The bottom rail is rotting and they constantly need the gates re-tightened. But, they work, for me. If I could have put up the horse fencing like what was posted, I think that would have worked better. (and looked a lot better and been less expensive!)


----------



## ShireRidgeFarm (Sep 24, 2015)

Hi, we use woven wire here at our farm as well and it's worked great. It doesn't fall apart like welded wire, and it's strong enough to keep out much larger things then our little goats. (we have Nigerian dwarves) We also put barbed wire along the top, and along the bottom on the outside to keep predators out. The only problems we've had with the fence is that the younger goats can stick their heads through the 4x4 squares, and sometimes a goat can manage to slip under the fence as they try and eat that greener grass on the other side.  

We did manage to solve this problem with our buck field. We sunk large posts (they were used guardrail posts, free, and about 6 to 8 inches in diameter). We put a layer of woven wire fence on the outside, then a second layer on the inside of the posts. For the second layer we stomped down the bottom 6 inches or so of the fence so that it lies on the ground. That way, no goat can reach their head through the fence, and no goat can get under. It's certainly more expensive that way, and maybe not necessary, but I know that no goat is getting out of that fence, and nothing is getting through from the other side either. 

I haven't used chain link, but it seems more flexible than the woven wire. I'd think goats would be able to slip under, if they wanted to.


----------



## Daisy-Mae (Feb 24, 2014)

I wouldn't want to fence in a big area with chain length fence. How many goats do you have? How big of an area are you fencing off. We watch craigslist and started off with 2 dog kennels put together. We now have 4 I kept the center fence up and just opened an area just incase we ever need to separate one of them. It's worked out great. We only have 4 small goats. My husband just built them a new shelter for the winter so they don't have to be locked up in the barn all the time








Sent from my iPhone using Goat Forum


----------



## GoatMama123 (Sep 9, 2015)

We are fencing off about 1 to 2 acres for them to start out. We have two but will have 4 soon.


----------



## nancy d (Oct 5, 2007)

GoatMama123 said:


> We are fencing off about 1 to 2 acres for them to start out. We have two but will have 4 soon.

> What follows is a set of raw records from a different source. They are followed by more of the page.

import Literature.AnabelianGeometry.AbsoluteAnabelian.AbsTopII.InertiaDecompositionBranch
import Literature.AnabelianGeometry.AbsoluteAnabelian.AbsTopII.Prop13SmoothCurveModel

/-!
# [AbsTopII] Prop 1.3 (viii) with the printed scope (`Prop_1_3_viii'`) at SMOOTH-CURVE-SHAPE data: closer + model

S. Mochizuki, *Topics in Absolute Anabelian Geometry II* [AbsTopII] (bib `MochizukiAbsTopII2013`;
locators = PDF pages of the kurims manuscript `paper:url-585b8d0ad0d9`), §1, Prop 1.3 (viii) p. 12:

> "(viii) Let `e`, `e′` be edges of `𝔾`. If `D_e ∩ D_{e′} ∩ Π_I ≠ {1}`, then one of the following two
> [mutually exclusive] properties holds: (1) `e = e′`; (2) `e` and `e′` are distinct, but abut to the same
> vertex `v`, and `D_e ∩ D_{e′} ∩ Π_𝔾 = {1}`. Moreover, in the situation of (2), [for appropriate choices
> of conjugates of the various inertia and decomposition groups involved] we have `I_v = D_e ∩ D_{e′} ∩ Π_I`."

PROOF-ONLY (no definition), abc-iut-L4-t6 lineage (typer of record of `DPSCIndexData.Prop_1_3_viii'`,
`AbsTopII/InertiaGroupsScope.lean` p427207), cell row «P13viii′-SMOOTH-SHAPE».  abc-iut-f-069's coverage
census (13:11Z) lists (viii′) among the clauses with NO closer at constructed data.  At data of
SMOOTH-CURVE SHAPE — no node, one vertex `v`, `Π_v = Π_𝔾` — the dichotomy and its «Moreover» follow from
three printed-type inputs by pure group theory:

* [CombGC] Prop 1.2 (ii): the cuspidal subgroups are commensurably terminal in `Π_𝔾` (so
  `D_e ∩ Π_𝔾 = N_{Π_H}(Π_e) ∩ Π_𝔾 = Π_e`, this cell's `normalizer_inf_eq_of_ctIn`);
* MALNORMALITY of the cusp groups in `Π_𝔾`: `Π_e ∩ γ·Π_{e′}·γ⁻¹ ≠ 1`, `γ ∈ Π_𝔾` ⇒ `e = e′` ([SemiAnbd] Ex
  2.10 / [AbsAnab] Lem 1.3.7; layer L3's `PSCDatum.smul_cuspGp_inf_smul_cuspGp_eq_bot` at the pro-`Σ`
  completion of `Γ_{g,r}`);
* "`I_v ↠ I`" (`I_v · Π_𝔾 = Π_I`, Prop 1.3 (iii)).

Then for `e ≠ e′` and `γ ∈ Π_𝔾`: `D_e ∩ γD_{e′}γ⁻¹ ∩ Π_𝔾 = Π_e ∩ γΠ_{e′}γ⁻¹ = 1`, and
`D_e ∩ γD_{e′}γ⁻¹ ∩ Π_I = I_v` (with the `Π_𝔾`-conjugate `h = 1`): `I_v = Z_{Π_I}(Π_𝔾)` normalises both
cusp groups, and an element of `Π_I = I_v·Π_𝔾` normalising both has its `Π_𝔾`-part in `Π_e ∩ γΠ_{e′}γ⁻¹`.

* `prop_1_3_viii'_of_smoothCurveShape` — the ABSTRACT closer;
* `exists_smoothCurve_model_prop_1_3_viii'` — at abc-iut-f-066's smooth-curve model WITH CUSPS
  (`exists_smoothCurve_product_model`, p446583: `Π_H = Π_I = Q × Ẑ^Σ`, `Π_𝔾 = Q` a pro-`Σ` completion
  of a hyperbolic `Γ_{g,r}`, `r ≥ 1`) the typed `Prop_1_3_viii'` HOLDS — malnormality transported from L3
  along `inl : Q ↪ Q × Ẑ^Σ`; instance: `exists_tripodType_model_prop_1_3_viii'`.

HONEST FRAMING: classical group theory over abstract DPSC data + a constructed model (constructed ≠
geometric); the inputs are named hypotheses of (T1); typed ≠ proved beyond them; nothing here bears on
[IUTchIII] Cor 3.12.
-/

open scoped Pointwise

universe u

namespace Literature.AnabelianGeometry.AbsoluteAnabelian

open Literature.AnabelianGeometry.SemiGraphs
open Literature.GroupTheory.CombinatorialGroupTheory

/-! ## A transport lemma along an injective homomorphism -/

section Transport

variable {P E : Type u} [Group P] [Group E]

/-- `ι(q·K·q⁻¹) = ι(q)·ι(K)·ι(q)⁻¹` (`ConjAct` spelling on the left, `MulAut.conj` on the right).
[cite: MochizukiAbsTopII2013, Def 1.2 (ii) p.10] -/
theorem map_toConjAct_smul_eq_conj_smul_map' (ι : P →* E) (q : P) (K : Subgroup P) :
    (ConjAct.toConjAct q • K).map ι = MulAut.conj (ι q) • K.map ι := by
  apply le_antisymm
  · rintro _ ⟨y, hy, rfl⟩
    rw [SetLike.mem_coe, Subgroup.mem_smul_pointwise_iff_exists] at hy
    obtain ⟨k, hk, rfl⟩ := hy
    rw [Subgroup.mem_smul_pointwise_iff_exists]
    refine ⟨ι k, Subgroup.mem_map_of_mem ι hk, ?_⟩
    rw [ConjAct.toConjAct_smul, MulAut.smul_def, MulAut.conj_apply, map_mul, map_mul, map_inv]
  · intro x h
    rw [Subgroup.mem_smul_pointwise_iff_exists] at h
    obtain ⟨_, ⟨k, hk, rfl⟩, rfl⟩ := h
    refine ⟨ConjAct.toConjAct q • k, Subgroup.smul_mem_pointwise_smul _ _ _ hk, ?_⟩
    rw [ConjAct.toConjAct_smul, MulAut.smul_def, MulAut.conj_apply, map_mul, map_mul, map_inv]

end Transport

namespace AbsTopII.DPSCIndexData

variable (X : DPSCIndexData.{u})

/-! ## (T1) The abstract closer at smooth-curve-shape data -/

/-- **[AbsTopII] Prop 1.3 (viii) with the printed scope (`Prop_1_3_viii'`) at SMOOTH-CURVE-SHAPE data**
(no node, one vertex, `Π_v = Π_𝔾`) from: [CombGC] Prop 1.2 (ii) for the cusps (commensurable
terminality in `Π_𝔾`), malnormality of the cusp groups in `Π_𝔾`, and "`I_v · Π_𝔾 = Π_I`".  For distinct
cusps `e ≠ e′` and `γ ∈ Π_𝔾`: `D_e ∩ γD_{e′}γ⁻¹ ∩ Π_𝔾 = Π_e ∩ γΠ_{e′}γ⁻¹ = 1` and the «Moreover»
`D_e ∩ γD_{e′}γ⁻¹ ∩ Π_I = I_v` with the `Π_𝔾`-conjugate `h = 1`.
[cite: MochizukiAbsTopII2013, Prop 1.3 (viii) p.12] -/
theorem prop_1_3_viii'_of_smoothCurveShape [IsEmpty X.Node] (hV : ∀ v w : X.Vert, v = w)
    (hvs : ∀ v, X.vertSub v = X.PiG)
    (hCTc : ∀ e : X.Cusp, IsCommensurablyTerminal ((X.cuspSub e).subgroupOf X.PiG))
    (hsurj : ∀ v, X.Iv v ⊔ X.PiG = X.PiI)
    (hmal : ∀ (c c' : X.Cusp) (γ : X.PiH), γ ∈ X.PiG →
      X.cuspSub c ⊓ MulAut.conj γ • X.cuspSub c' ≠ ⊥ → c = c') :
    X.Prop_1_3_viii' := by
  haveI : X.PiG.Normal := X.normal_PiG
  intro e e' γ hγ hne
  rcases e with n | c
  · exact isEmptyElim n
  rcases e' with n' | c'
  · exact isEmptyElim n'
  by_cases hcc : c = c'
  · exact Or.inl (by rw [hcc])
  right
  -- the two cusp groups `A = Π_c`, `B = γΠ_{c'}γ⁻¹` and their normalisers
  set A : Subgroup X.PiH := X.cuspSub c with hA
  set B : Subgroup X.PiH := MulAut.conj γ • X.cuspSub c' with hB
  have hDA : X.DEdge (Sum.inr c) = Subgroup.normalizer (A : Set X.PiH) := rfl
  have hDB : MulAut.conj γ • X.DEdge (Sum.inr c') = Subgroup.normalizer (B : Set X.PiH) :=
    X.conj_DEdge_eq_normalizer (Sum.inr c') γ
  have hAle : A ≤ X.PiG := X.cuspSub_le c
  have hBle : B ≤ X.PiG := by
    rw [hB, ← Subgroup.conj_smul_eq_self_of_mem hγ]
    exact Subgroup.pointwise_smul_le_pointwise_smul_iff.mpr (X.cuspSub_le c')
  -- `N(A) ∩ Π_𝔾 = A`, `N(B) ∩ Π_𝔾 = B` (commensurable terminality, transported for `B`)
  have hNA : Subgroup.normalizer (A : Set X.PiH) ⊓ X.PiG = A :=
    normalizer_inf_eq_of_ctIn hAle ((isCommensurablyTerminal_subgroupOf_iff hAle).mp (hCTc c))
  have hNA' : Subgroup.normalizer (X.cuspSub c' : Set X.PiH) ⊓ X.PiG = X.cuspSub c' :=
    normalizer_inf_eq_of_ctIn (X.cuspSub_le c')
      ((isCommensurablyTerminal_subgroupOf_iff (X.cuspSub_le c')).mp (hCTc c'))
  have hNB : Subgroup.normalizer (B : Set X.PiH) ⊓ X.PiG = B := by
    have h1 : Subgroup.normalizer (B : Set X.PiH) =
        MulAut.conj γ • Subgroup.normalizer (X.cuspSub c' : Set X.PiH) := by
      rw [← hDB]; rfl
    rw [h1]
    nth_rewrite 1 [← Subgroup.conj_smul_eq_self_of_mem hγ]
    rw [← Subgroup.smul_inf, hNA']
  -- `A ∩ B = 1` (malnormality, `c ≠ c'`)
  have hAB : A ⊓ B = ⊥ := by
    by_contra h
    exact hcc (hmal c c' γ hγ h)
  -- (2), `Π_𝔾`-part: `N(A) ∩ N(B) ∩ Π_𝔾 = 1`
  have hG : X.DEdge (Sum.inr c) ⊓ MulAut.conj γ • X.DEdge (Sum.inr c') ⊓ X.PiG = ⊥ := by
    rw [hDA, hDB, eq_bot_iff, ← hAB]
    intro x hx
    exact ⟨hNA.le ⟨hx.1.1, hx.2⟩, hNB.le ⟨hx.1.2, hx.2⟩⟩
  -- `I_v ≤ N(A) ∩ N(B)`: `I_v ⊆ Z(Π_𝔾)` centralises both cusp groups
  have hIle : ∀ v, X.Iv v ≤ Subgroup.normalizer (A : Set X.PiH) ⊓ Subgroup.normalizer (B : Set X.PiH) := by
    intro v x hx
    have hxZ : x ∈ Subgroup.centralizer (X.PiG : Set X.PiH) := by
      have := hx.1
      rwa [hvs v] at this
    exact ⟨Subgroup.centralizer_le_normalizer _ (Subgroup.centralizer_le (s := (A : Set X.PiH)) hAle hxZ),
      Subgroup.centralizer_le_normalizer _ (Subgroup.centralizer_le (s := (B : Set X.PiH)) hBle hxZ)⟩
  refine ⟨fun h => hcc (Sum.inr_injective h), X.cuspVert c, rfl, hV _ _, hG, 1, X.PiG.one_mem, ?_⟩
  -- «Moreover»: `I_v = N(A) ∩ N(B) ∩ Π_I` (conjugate `h = 1`)
  rw [map_one, one_smul, hDA, hDB]
  apply le_antisymm
  · exact fun x hx => ⟨hIle _ hx, hx.2⟩
  · intro x hx
    -- `x ∈ Π_I = I_v · Π_𝔾`: `x = t * g`
    have hxI : x ∈ ((X.Iv (X.cuspVert c) ⊔ X.PiG : Subgroup X.PiH) : Set X.PiH) := by
      rw [hsurj]; exact hx.2
    rw [Subgroup.mul_normal] at hxI
    obtain ⟨t, ht, g, hg, rfl⟩ := Set.mem_mul.mp hxI
    -- the `Π_𝔾`-part `g = t⁻¹ (t g)` normalises `A` and `B`, hence is trivial
    have hgN : g ∈ Subgroup.normalizer (A : Set X.PiH) ⊓ Subgroup.normalizer (B : Set X.PiH) := by
      have htN := hIle _ ht
      have : t⁻¹ * (t * g) ∈ Subgroup.normalizer (A : Set X.PiH) ⊓ Subgroup.normalizer (B : Set X.PiH) :=
        Subgroup.mul_mem _ (Subgroup.inv_mem _ htN) hx.1
      rwa [inv_mul_cancel_left] at this
    have hg1 : g = 1 := by
      have : g ∈ A ⊓ B := ⟨hNA.le ⟨hgN.1, hg⟩, hNB.le ⟨hgN.2, hg⟩⟩
      rw [hAB] at this
      exact this
    rw [hg1, mul_one]
    exact ht

/-! ## (T2) The smooth-curve model with cusps -/

/-- **[AbsTopII] Prop 1.3 (viii′) HOLDS at the smooth-curve model WITH CUSPS** (abc-iut-f-066's
`exists_smoothCurve_product_model`): for every nonempty set of primes `Σ` and every hyperbolic `(g, r)`
with `r ≥ 1`, DPSC-index data with `Σ`, `r` cusps, no node and `Π_v = Π_𝔾` at which `Prop_1_3_viii'`
holds — the malnormality input being layer L3's `PSCDatum.smul_cuspGp_inf_smul_cuspGp_eq_bot` transported
along `inl : Q ↪ Q × Ẑ^Σ`. [cite: MochizukiAbsTopII2013, Prop 1.3 (viii) p.12] -/
theorem exists_smoothCurve_model_prop_1_3_viii' (Sigma : Set ℕ) (hS₁ : Sigma.Nonempty)
    (hS₂ : ∀ p ∈ Sigma, p.Prime) (g r : ℕ) (hgr : PuncturedSurfaceGroup.IsHyperbolicType g r)
    (hr : 0 < r) :
    ∃ X : DPSCIndexData.{0}, X.Sigma = Sigma ∧ Nonempty (X.Cusp ≃ Fin r) ∧ IsEmpty X.Node ∧
      (∀ v, X.vertSub v = X.PiG) ∧
      Literature.AnabelianGeometry.AbsoluteAnabelian.AbsTopII.DPSCIndexData.Prop_1_3_viii' X := by
  obtain ⟨Q, ι₀, hι₀, Z, hZ, G, hιr, hιn, X, -, -, -, -, -, -, -, hcusps, -, -, -, -, hXdef, hXS, -,
    hXc, hXn, -, hV, -, hvs, -, -, -, -, hCTc, -, hsurj, -⟩ :=
    exists_smoothCurve_product_model Sigma hS₁ hS₂ g r hgr hr
  obtain ⟨e, hC⟩ := hcusps
  haveI := hXn
  -- malnormality of the cusp groups at `X`, from L3 through `hXdef`
  have hmalD : ∀ D : DPSCData.{0},
      D = DPSCData.ofEmbedding G (ProfiniteGrp.of (Q × Z)) (MonoidHom.inl Q Z) hιr hιn ⊤
        inferInstance le_top →
      ∀ (c c' : D.Cusp) (γ : D.PiH), γ ∈ D.PiG →
        D.cuspSub c ⊓ MulAut.conj γ • D.cuspSub c' ≠ ⊥ → c = c' := by
    rintro D rfl c c' γ ⟨q, rfl⟩ hne
    by_contra hcc
    apply hne
    have hcc' : c.down ≠ c'.down := fun h => hcc (ULift.ext _ _ h)
    have hinj : Function.Injective (MonoidHom.inl Q Z) := fun a b hab => by
      have := congrArg Prod.fst hab
      simpa using this
    have h0 := PSCDatum.smul_cuspGp_inf_smul_cuspGp_eq_bot hS₁ hS₂ hgr ι₀ hι₀ G e hC hcc'
      (1 : ConjAct Q) (ConjAct.toConjAct q)
    rw [one_smul] at h0
    change (G.cuspGp c.down).map (MonoidHom.inl Q Z) ⊓
      MulAut.conj ((MonoidHom.inl Q Z) q) • (G.cuspGp c'.down).map (MonoidHom.inl Q Z) = ⊥
    rw [← map_toConjAct_smul_eq_conj_smul_map', ← Subgroup.map_inf _ _ _ hinj, h0, Subgroup.map_bot]
  have hmal := hmalD X.toDPSCData hXdef
  exact ⟨X, hXS, hXc, hXn, hvs, X.prop_1_3_viii'_of_smoothCurveShape hV hvs hCTc hsurj hmal⟩

/-- The tripod-type instance: `Σ = {2}`, `(g, r) = (0, 3)`. [cite: MochizukiAbsTopII2013, Prop 1.3 (viii) p.12] -/
theorem exists_tripodType_model_prop_1_3_viii' :
    ∃ X : DPSCIndexData.{0}, X.Sigma = {2} ∧ Nonempty (X.Cusp ≃ Fin 3) ∧
      Literature.AnabelianGeometry.AbsoluteAnabelian.AbsTopII.DPSCIndexData.Prop_1_3_viii' X := by
  obtain ⟨X, hS, hc, -, -, h⟩ := exists_smoothCurve_model_prop_1_3_viii' {2}
    (Set.singleton_nonempty 2) (fun p hp => by rw [Set.mem_singleton_iff.mp hp]; exact Nat.prime_two)
    0 3 (by unfold PuncturedSurfaceGroup.IsHyperbolicType; norm_num) (by norm_num)
  exact ⟨X, hS, hc, h⟩

end AbsTopII.DPSCIndexData

end Literature.AnabelianGeometry.AbsoluteAnabelian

 In that case chain link is going to be cost prohibitive unless it's practically free.
We use 4' field fencing but had to add cattle panels to the top because of LGD jumping it.
In retrospect plain cattle panels would have looked a lot nicer. ;-)


----------



## GoatMama123 (Sep 9, 2015)

I'm just worried about getting that wavy bendy look using the other stuff... from them leaning etc. When you say cow panels do you mean the wire or the metal panel things


----------



## goathiker (Apr 14, 2011)

Most of these are pictures of flooding from a couple years ago, I just went through and found pics that show my fencing... I was too lazy to go take new ones. The trick with chain link is to run tension wire tightly, top and bottom to hog ring the fabric to. It is the easiest stuff in the world to work with. I'm putting in some new pens, I'll take pics as I go... I have 1/2 acre fenced and double cross fenced, plus 2 pens in the barn, it cost about $2000.00


----------



## nancy d (Oct 5, 2007)

*click to enlarge*


----------



## nancy d (Oct 5, 2007)




----------



## nancy d (Oct 5, 2007)




----------



## GoatMama123 (Sep 9, 2015)

I appriciate all the feed back, we are starting to lean away from chain link and maybe do some goat woven pa els with the metal rods and the white horse fencing


----------



## lottsagoats1 (Apr 12, 2014)

I have a mix of chain link panels, livestock panels, livestock rolled fencing and pallets as fencing at my place. My favorite by far are the livestock panels. I have noticed that the chain link panels stretch when the goats stand or rub on them.


----------